** Listed entries follows **

/-- The one-scale determining set "everything at scale `k`" (`Γ_k = T^{(k)}`, no other member): the constraint of
[I] (0.21) / `Setup.IsBackground`, `M^k(U) = V`. [cite: Balaban1987RG1, (0.21) p.256] -/
def atScale (k : ℕ) : DetSet P := fun j => if j = k then Set.univ else ∅

/-- On the one-scale determining set, agreement on `𝔹` is equality of the scale-`k` fields. [cite: Balaban1988Convergent, (2.10) p.256] -/
theorem agreeOn_atScale_iff (k : ℕ) (V W : MSField P G) : AgreeOn (atScale k) V W ↔ V k = W k := by
  constructor
  · intro hVW
    funext b
    exact hVW k b (by simp [atScale, bondsOf])
  · intro hk j b hb
    by_cases hj : j = k
    · subst j
      rw [hk]
    · simp [atScale, hj, bondsOf] at hb

open Classical in
/-- Splicing two configurations of one scale along a point set `S`: the first on the bonds meeting `S`, the second
elsewhere (the restrictions `(W↾_X, V↾_{Xᶜ})` of (1.20), (1.33)). [cite: Balaban1989LargeFieldI, (1.20) p.180] -/
noncomputable def spliceAt {j : ℕ} (S : Set (Site P j)) (W V : GaugeField P j G) : GaugeField P j G :=
  fun b => if b ∈ bondsOf S then W b else V b

/-- Multi-scale splice along a region `X ⊂ T_η`: scale by scale along `X^{(j)}`. [cite: Balaban1989LargeFieldI, (1.20) p.180] -/
noncomputable def splice (X : Set (Site P 0)) (W V : MSField P G) : MSField P G :=
  fun j => spliceAt (pts j X) (W j) (V j)

variable [GaugeGroup G]

/-- **[III] (2.11)** p. 256, verbatim: *"It is convenient also to introduce the averaging operation M_𝐁 associated with a
determining set 𝐁. It transforms a gauge field U on the lattice T_η into the gauge field M_𝐁(U) defined on the set 𝐁 by
the equalities M_𝐁(U) = M^j(U) on Γ_j, j = 0, 1, …, k. (2.11)"* — as a multi-scale field it is `j ↦ M^j(U)`
(`Setup.Averaging.iter`), to be compared on `𝔹` only (`AgreeOn 𝔹`); this is also the `M˙(·)` of (1.20), (1.33), (1.74). [cite: Balaban1988Convergent, (2.11) p.256] -/
def avgFamily (av : ∀ j, Averaging P j G) (U : GaugeField P 0 G) : MSField P G := fun j => Averaging.iter av j U

/-- **[III] (2.12)** p. 256, verbatim: *"A regular configuration V on 𝐁 determines the minimal orbit, i.e., the set of
minima, of the functional U → A^η(U) on U : U regular and M_𝐁(U) = V. (2.12) … A minimal configuration, i.e., an
element of the unique minimal orbit, is denoted by U_𝐁(V), or U_k(V), or simply U_k"* — `U₀` is a minimal configuration:
it lies in the regular class `reg`, satisfies the constraint on `𝔹`, and minimizes the (`d = 4`) Wilson action
`Setup.wilsonAction4` among such `U`.  Existence/uniqueness is [Balaban1985Variational] Thm 1 (`…B11.Thm1Printed`), NOT
asserted. [cite: Balaban1988Convergent, (2.12) p.256] -/
def IsMinimizer (av : ∀ j, Averaging P j G) (reg : Set (GaugeField P 0 G)) (𝔹 : DetSet P) (V : MSField P G)
    (U₀ : GaugeField P 0 G) : Prop :=
  U₀ ∈ reg ∧ AgreeOn 𝔹 (avgFamily av U₀) V ∧
    ∀ U : GaugeField P 0 G, U ∈ reg → AgreeOn 𝔹 (avgFamily av U) V → wilsonAction4 U₀ ≤ wilsonAction4 U

/-- The solution map `(𝐁, V) ↦ U(𝐁, V) = U_𝐁(V)` of (2.12) as DATA with its defining property on a domain `dom 𝐁` of
regular `V` ([III] (2.13) *"U(𝐁_j(Ω), ·) = U_{j,Ω}(·)"*, (2.15) *"U(𝐁∪𝐁_j(Ω), ·) = U_{𝐁,Ω}(·)"*) — the multi-scale
generalisation of `Setup.Background` (one constraint scale), see `isMinimizer_atScale_iff`. [cite: Balaban1988Convergent, (2.12)–(2.13) p.256–257] -/
structure DetBackground (P : Params) (G : Type*) [GaugeGroup G] (av : ∀ j, Averaging P j G) where
  reg : Set (GaugeField P 0 G)
  dom : DetSet P → Set (MSField P G)
  U : DetSet P → MSField P G → GaugeField P 0 G
  isMinimizer : ∀ 𝔹 V, V ∈ dom 𝔹 → IsMinimizer av reg 𝔹 V (U 𝔹 V)

/-- BRIDGE: a minimal configuration for the one-scale determining set `atScale k` and data `V` is exactly a background
field of `Setup` for the constraint `M^k(U) = V_k` (`Setup.IsBackground`), over the same regular class. [cite: Balaban1988Convergent, (2.12) p.256] -/
theorem isMinimizer_atScale_iff (av : ∀ j, Averaging P j G) (reg : Set (GaugeField P 0 G)) (k : ℕ) (V : MSField P G)
    (U₀ : GaugeField P 0 G) : IsMinimizer av reg (atScale k) V U₀ ↔ IsBackground av reg k (V k) U₀ := by
  simp only [IsMinimizer, IsBackground, avgFamily, agreeOn_atScale_iff]
  constructor
  · rintro ⟨hreg, hc, hmin⟩
    exact ⟨hc, hreg, fun U hU hUV => hmin U hU hUV⟩
  · rintro ⟨hc, hreg, hmin⟩
    exact ⟨hreg, hc, fun U hU hUV => hmin U hU hUV⟩

end Fields

/-! ## Part D. B15 (1.12)–(1.17): the new domains `Ω″_j`, the generating set `𝔹″_k`, the sequence `𝔹_k^{(n)}` -/

section NewDomains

** End of Listed entries **

- Requirement: The lines to return begin at the first line of the records and end at the line holding "exact hVW k"; please return them exactly, including both, and nothing beyond.

- Result for this exercise:
/-- The one-scale determining set "everything at scale `k`" (`Γ_k = T^{(k)}`, no other member): the constraint of
[I] (0.21) / `Setup.IsBackground`, `M^k(U) = V`. [cite: Balaban1987RG1, (0.21) p.256] -/
def atScale (k : ℕ) : DetSet P := fun j => if j = k then Set.univ else ∅

/-- On the one-scale determining set, agreement on `𝔹` is equality of the scale-`k` fields. [cite: Balaban1988Convergent, (2.10) p.256] -/
theorem agreeOn_atScale_iff (k : ℕ) (V W : MSField P G) : AgreeOn (atScale k) V W ↔ V k = W k := by
  constructor
  · intro hVW
    funext b
    exact hVW k b (by simp [atScale, bondsOf])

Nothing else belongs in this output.